Try replacing some (or all) of the all-purpose flour with whole-wheat flour, whole-wheat pastry flour and/or oats. If you are used to the taste and texture of whole-wheat, some cookies are just as satisfying when made with 100% whole-wheat flour. Using whole-wheat flour in place of all-purpose flour gives your cookies about four times the amount of fiber in every batch.
For more delicate-textured cookies or if you are still getting used to the taste and texture of whole-wheat, try using more finely milled whole-wheat pastry flour or mild-flavored white whole-wheat flour in place of about half of the all-purpose flour—you’ll still get the added benefit of extra fiber without much wheaty flavor.
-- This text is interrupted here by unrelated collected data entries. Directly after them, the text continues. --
/-
Copyright (c) 2026 the pub-hodgecm-mathlib formalisation cell (harness21).  Prover seat hodgecm-mathlib-K2Liu-p10 (g3), Track B «K2-LIT»,
#184♮ = hLiu418 = `stmt-HodgeConjecture-24832`; LEAD F0P6-plan (g13) RULING «M-157j» (1): G5-a sub-organ (α) (the middle cell of the
constant term), file α2d-2 — THE `N_Δ(L⁺)`-ORBITS OF THE MIDDLE CELL FOR `n = 2` ARE `B(L)∖GL₂(L) ≅ ℙ¹(L)`.
THEOREMS ONLY (no `def`, no `instance`, no named-fact hypothesis, no `sorry`).
-/
import Summits.HodgeConjecture.HodgeConjecture.Theorems.K2LiuSiegelMiddleCellLeviCriterion       -- α2d-1: frame criterion, `GL₂` Borel ↔ `ℙ¹`
import Summits.HodgeConjecture.HodgeConjecture.Theorems.K2LiuSiegelEisensteinCoeffRestOrbits      -- ★ orbit API (`mk_mul_right_iff`, REST, …)
import HarnessLib

/-!
# Crux `HLiu418`, ROAD Φ, (α) file α2d-2: THE MIDDLE CELL OF `P_Δ(L⁺)∖H(L⁺)` FOR `n = 2` — ITS RIGHT `N_Δ(L⁺)`-ORBITS ARE THE
# `O(g) = {[w₀ Λ(ĝ) ν]}`, `g ∈ B(L)∖GL₂(L) ≅ ℙ¹(L)`, WITH STABILISERS `Λ(ĝ)⁻¹ · Stab([w₀]) · Λ(ĝ)`, `Stab([w₀]) = {u ∈ N_Δ(L⁺) : (X_u)₁₁ = 0}`

Cell `hodgecm-mathlib`, crux item hLiu418 = `stmt-HodgeConjecture-24832` (helper lane, count-neutral).  "REST" is the set of cosets of
`P_Δ(L⁺)∖H(L⁺)` off `{[1]}` and off the big cell `[w_Δ N_Δ(L⁺)]` (★ `K2LiuSiegelEisensteinCoeffCells` ∕ `…RestOrbits`, big-cell representatives
`wq ν` BY VALUE).  With α2b (`γ = p w₀ p'`), α2c (`p' = Λ ĝ ν`) and the frame criterion of α2d-1:
* `isUnit_det_toBlocks₂₂_of_isSiegelDelta`, **`mk_mem_rest`** (a rational `γ ∉ P_Δ` with singular corner gives a REST coset — members of the big cell
  have corner `−2 d_p`, ★ Part A (A4)), **`mk_reflStd_levi_unip_mem_rest`** (`[w₀ Λĝ ν] ∈ REST`);
* **`mk_levi_mem_orbit_iff`**: `[w₀ Λ ĝ'] ∈ O(g) ⟺ (g' g⁻¹)₁₀ = 0` (`⟺ [g'₁] = [g₁]` in `ℙ¹(L)`, α2d-1 `mk_row_eq_iff`), `range_subset_orbit_of_mk_mem`;
* **`exists_levi_of_mem_rest`** (O1: every REST coset is `[w₀ Λ ĝ ν]`), **`rest_eq_iUnion_orbit`** and **`pairwise_disjoint_orbit`** over a row section
  `γ : ℙ(L²) → GL₂(L)` — REST `= ⨆_{p ∈ ℙ¹(L)} O(γ p)`, the index set of the inner `GL₂` Eisenstein series of the constant term;
* **`stabilizer_levi_iff`** (O3: `Stab([w₀ Λ ĝ]) = Λĝ⁻¹ · Stab([w₀]) · Λĝ` as a membership law, α2c `conj_levi_mem_ratH_iff`) and
  **`stabilizer_reflStd_iff`** (`w₀ u w₀⁻¹ ∈ P_Δ ⟺ (X_u)₁₁ = 0` for `u ∈ N_Δ(𝔸)`: `Stab([w₀]) = N_χ(L⁺)`, the corner line `X₁₁` is its complement).
Consumer: α3 `K2LiuConstantTermMiddleCellGL2` (the middle cell of the constant term `= Σ_{p ∈ ℙ¹(L)} F(Λ(γ p)^ h)` via α2a + α1).
Sources: [GelbartPiatetskishapiroRallis1987, Part A §§1–2]; [KudlaRallis1994, §§1–2]; [MoeglinWaldspurger1995, II.1.7].
HONEST LABEL.  Helper lemmas, count-neutral; `HC_CM` is proved only modulo the 7 printed citations (2 remaining named inputs:
hLiu418 = `stmt-HodgeConjecture-24832`, h413 = `stmt-HodgeConjecture-24833`) until rung 0 closes.
-/

set_option autoImplicit false
set_option linter.dupNamespace false -- the mandated namespace repeats `HodgeConjecture.HodgeConjecture`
Or try replacing 1/4 to 1/2 cup of the all-purpose flour with whole rolled oats or oats that have been ground into a “flour.”
Ground flaxseeds or flaxmeal can help add fiber to baked goods. Ground flaxseeds also contain alpha-linolenic acid (ALA), an omega-3 fatty acid linked to cardiovascular health. Try adding 2 to 4 tablespoons of ground flaxseeds (or flaxmeal) to a batch of cookies. The flavor of flax complements oat-based cookies or cookies that are highly spiced, such as ginger molasses cookies or snickerdoodles.